Young World Showcase

Director Christopher Nolan is known for revitalising the Batman franchise with Batman Begins and The Dark Knight. He is also lesser-known for movies such as Memento (inspiration for Amir Khan’s Ghajini) and The Prestige. His latest film, however, will establish him much more than a director that uses material written or published by others (both Memento and Prestige were novels) as he writes and directs an original story called Inception. Starring Leonardo DiCaprio, Ellen Page and Michael Caine, the story is much like the Matrix visually. However, that is not the case. It is about how certain people are able to enter the minds of others and steal certain thoughts and plant others. The visual effects and story have been critically praised — expect this one to be a hit!

After much fanfare to the launch and release of the iPhone 4, users quickly complained of signal-loss and dropped-calls. A watchdog group also strongly suggested to Apple to either establish a refund or work on a repair for the error. In the meanwhile, Apple informed its users that the problem is design-based and that it could be rectified by a simple case cover for the phone. Very recently, in a much hyped press conference, Apple CEO Steve Jobs announced a free case for every user and also a refund for users who have purchased the phone. Also in the press conference Jobs said that the problem was hyped up by the media and that it occurs in a very small percentage of phones. The company has also released software updates to tackle the problem.

Photographs from the 1920s have shown that Mount Everest is losing ice. Comparative photography from the 1920s and 2010 reveals that there has been a significant ice loss over a period of almost 90 years.

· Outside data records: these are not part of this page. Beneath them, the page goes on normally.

/-! ## The principal character at heights `|t| ≤ T` (Lemma 7 with Stirling) -/

/-- The Stirling bracket on a box `x ∈ [x₋, x₊]`. [cite: McCurley1984ZFR, Lemma 1 ((8))] -/
private theorem bracket_le' {x y xlo xhi LU : ℝ} (hxlo0 : 0 < xlo) (hxlo : xlo ≤ x) (hxhi : x ≤ xhi)
    (hLU : Real.log (xhi ^ 2 + y ^ 2) ≤ LU) :
    Real.log (x ^ 2 + y ^ 2) / 2 - x / (2 * (x ^ 2 + y ^ 2)) + 2 / π ^ 2 / (x ^ 2 + y ^ 2) ≤
      LU / 2 - xlo / (2 * (xhi ^ 2 + y ^ 2)) + 0.20265 / (xlo ^ 2 + y ^ 2) := by
  have hx0 : 0 < x := by linarith
  have hUlo : xlo ^ 2 + y ^ 2 ≤ x ^ 2 + y ^ 2 := by nlinarith
  have hUhi : x ^ 2 + y ^ 2 ≤ xhi ^ 2 + y ^ 2 := by nlinarith
  have hU0 : 0 < xlo ^ 2 + y ^ 2 := by positivity
  have h1 : Real.log (x ^ 2 + y ^ 2) ≤ LU := (Real.log_le_log (by positivity) hUhi).trans hLU
  have h2 : xlo / (2 * (xhi ^ 2 + y ^ 2)) ≤ x / (2 * (x ^ 2 + y ^ 2)) :=
    div_le_div₀ hx0.le hxlo (by positivity) (by linarith)
  have h3 : 2 / π ^ 2 / (x ^ 2 + y ^ 2) ≤ 0.20265 / (xlo ^ 2 + y ^ 2) :=
    div_le_div₀ (by norm_num) two_div_pi_sq_le' hU0 hUlo
  linarith

/-- **Lemma 7 at height `|t| ≤ T` (principal character mod `k`, `1 < σ ≤ 1.15`).** With
`x = (σ+2)/2 ∈ [1.5, 1.575]`, `y = T/2` and an upper bound `cU` for the Stirling bracket at `(x, y)`:
`f(t, χ₀ mod k) ≤ (σ−1)/((σ−1)²+t²) − K log π + ½[cU − κ·0.2842] + Σ_{p∣k}[U(p,σ) + κU(p,σ₁)]`
(pole term of `ζ`; the `κ`-pole term is dropped; `Re ψ(s/2+1)` increases with `|t|`;
`Re ψ((σ₁+2)/2 + it/2) ≥ ψ((σ₁+2)/2) ≥ ψ(1.8)`). [cite: McCurley1984ZFR, Lemma 7 (17)–(20)] -/
theorem fAt_principal_le_height (k : ℕ) [NeZero k] {σ : ℝ} (hσ : 1 < σ) (hσ' : σ ≤ 1.15) {t T : ℝ}
    (hT : |t| ≤ T) {cU : ℝ}
    (hcU : ∀ x : ℝ, 1.5 ≤ x → x ≤ 1.575 →
      Real.log (x ^ 2 + (T / 2) ^ 2) / 2 - x / (2 * (x ^ 2 + (T / 2) ^ 2)) + 2 / π ^ 2 / (x ^ 2 + (T / 2) ^ 2) ≤ cU) :
    fAt (1 : DirichletCharacter ℂ k) σ t ≤
      (σ - 1) / ((σ - 1) ^ 2 + t ^ 2) - bigK * Real.log π + (cU - kappa * 0.2842) / 2
        + ∑ p ∈ k.primeFactors, (uCorr p σ + kappa * uCorr p (sigmaOne σ)) := by
  have h1 := fAt_one_le k hσ t
  have h2 := fAtZeta_le hσ t
  have hσ₁ := sigmaOne_gt_1618 hσ.le
  -- the pole terms
  have e1 : (1 / ((σ : ℂ) + t * I - 1)).re = (σ - 1) / ((σ - 1) ^ 2 + t ^ 2) := by
    rw [one_div, re_inv_sub_eq σ t 1, one_re, one_im, sub_zero]
  have e2 : (1 / ((sigmaOne σ : ℂ) + t * I - 1)).re =
      (sigmaOne σ - 1) / ((sigmaOne σ - 1) ^ 2 + t ^ 2) := by
    rw [one_div, re_inv_sub_eq (sigmaOne σ) t 1, one_re, one_im, sub_zero]
  have hpole1 : 0 ≤ kappa * (1 / ((sigmaOne σ : ℂ) + t * I - 1)).re := by
    rw [e2]; exact mul_nonneg kappa_pos.le (div_nonneg (by linarith) (by positivity))
  -- the digamma terms
  have ex : ∀ u : ℝ, ((u : ℂ) + t * I) / 2 + 1 = (((u + 2) / 2 : ℝ) : ℂ) + ((t / 2 : ℝ) : ℂ) * I := by
    intro u; push_cast; ring
  rw [e1, ex σ, ex (sigmaOne σ)] at h2
  have hx0 : 0 < (σ + 2) / 2 := by linarith
  have hx1 : 0 < (sigmaOne σ + 2) / 2 := by linarith
  have hup1 : (Complex.digamma ((((σ + 2) / 2 : ℝ) : ℂ) + ((t / 2 : ℝ) : ℂ) * I)).re ≤
      (Complex.digamma ((((σ + 2) / 2 : ℝ) : ℂ) + ((T / 2 : ℝ) : ℂ) * I)).re :=
    re_digamma_mono_abs_im hx0 (by rw [abs_div, abs_div, abs_two]; linarith [le_abs_self T])
  have hup2 := (abs_le.1 (abs_re_digamma_vertical_sub_le hx0 (T / 2))).2
  have hup3 := hcU ((σ + 2) / 2) (by linarith) (by linarith)
  have hlo1 : (Complex.digamma ((((sigmaOne σ + 2) / 2 : ℝ) : ℂ) + (((0 : ℝ)) : ℂ) * I)).re ≤
      (Complex.digamma ((((sigmaOne σ + 2) / 2 : ℝ) : ℂ) + ((t / 2 : ℝ) : ℂ) * I)).re :=
    re_digamma_mono_abs_im hx1 (by rw [abs_zero]; exact abs_nonneg _)
  have e0 : ((((sigmaOne σ + 2) / 2 : ℝ) : ℂ) + (((0 : ℝ)) : ℂ) * I) = (((sigmaOne σ + 2) / 2 : ℝ) : ℂ) := by
    push_cast; ring
  rw [e0] at hlo1
  have hlo2 := re_digamma_ge_at_18 (x := (sigmaOne σ + 2) / 2) (by linarith)
  have hk := kappa_pos
  have hklo : kappa * 0.2842 ≤ kappa * (Complex.digamma ((((sigmaOne σ + 2) / 2 : ℝ) : ℂ) + ((t / 2 : ℝ) : ℂ) * I)).re :=
    mul_le_mul_of_nonneg_left (hlo2.trans hlo1) hk.le
  linarith

/-- **Height `≤ 2`, principal**: `f(t, χ₀ mod k) ≤ (σ−1)/((σ−1)²+t²) − 0.136 + Σ_{p∣k}[U + κU₁]`
(`|t| ≤ 2`, `1 < σ ≤ 1.15`; McCurley `d(2,2) − K log π = −0.160`). [cite: McCurley1984ZFR, Lemma 7 and table d(2,2)] -/
theorem fAt_principal_le_height_two (k : ℕ) [NeZero k] {σ : ℝ} (hσ : 1 < σ) (hσ' : σ ≤ 1.15)
    {t : ℝ} (ht : |t| ≤ 2) :
    fAt (1 : DirichletCharacter ℂ k) σ t ≤ (σ - 1) / ((σ - 1) ^ 2 + t ^ 2) - 0.136
      + ∑ p ∈ k.primeFactors, (uCorr p σ + kappa * uCorr p (sigmaOne σ)) := by
  have l2 := Real.log_two_lt_d9
  have l3 := log_three_le''
  have l5 := log_five_ge'''
  have hLU : Real.log ((1.575 : ℝ) ^ 2 + (2 / 2) ^ 2) ≤ 1.280935 := by
    have : Real.log ((1.575 : ℝ) ^ 2 + (2 / 2) ^ 2) ≤ Real.log (18 / 5) :=
      Real.log_le_log (by norm_num) (by norm_num)
    rw [Real.log_div (by norm_num) (by norm_num), show (18 : ℝ) = 3 ^ 2 * 2 by norm_num,
      Real.log_mul (by norm_num) (by norm_num), Real.log_pow] at this
    push_cast at this
    linarith
  have h := fAt_principal_le_height k hσ hσ' ht (cU := 1.280935 / 2 - 1.5 / (2 * ((1.575 : ℝ) ^ 2 + (2 / 2) ^ 2))
    + 0.20265 / ((1.5 : ℝ) ^ 2 + (2 / 2) ^ 2))
    (fun x hx hx' ↦ bracket_le' (by norm_num) hx hx' hLU)
  have hlp := log_pi_ge'''
  have hK := bigK_gt
  have hk := kappa_gt
  norm_num at h ⊢
  nlinarith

The photos were taken by a mountaineer on Everest in 1921 and have been recreated on the similar spot. The pictures reveal an ‘alarming’ loss of ice from the mountain since George Mallory took photos in 1921. The Asia Society arranged for the pictures to be taken in exactly the same place where British climber George Mallory took photos in 1921. In a statement, the Asia Society said, “The photographs reveal a startling truth: the ice of the Himalaya is disappearing. They reveal an alarming loss in ice mass over an 89-year period.” The statement also said that: “The melted waters of these high altitude glaciers supply crucial seasonal flows to the Ganges, Brahmaputra, Salween, Irrawaddy, Mekong, Yangtze and Yellow rivers, and hundreds of millions of people downstream depend on it for their livelihoods.”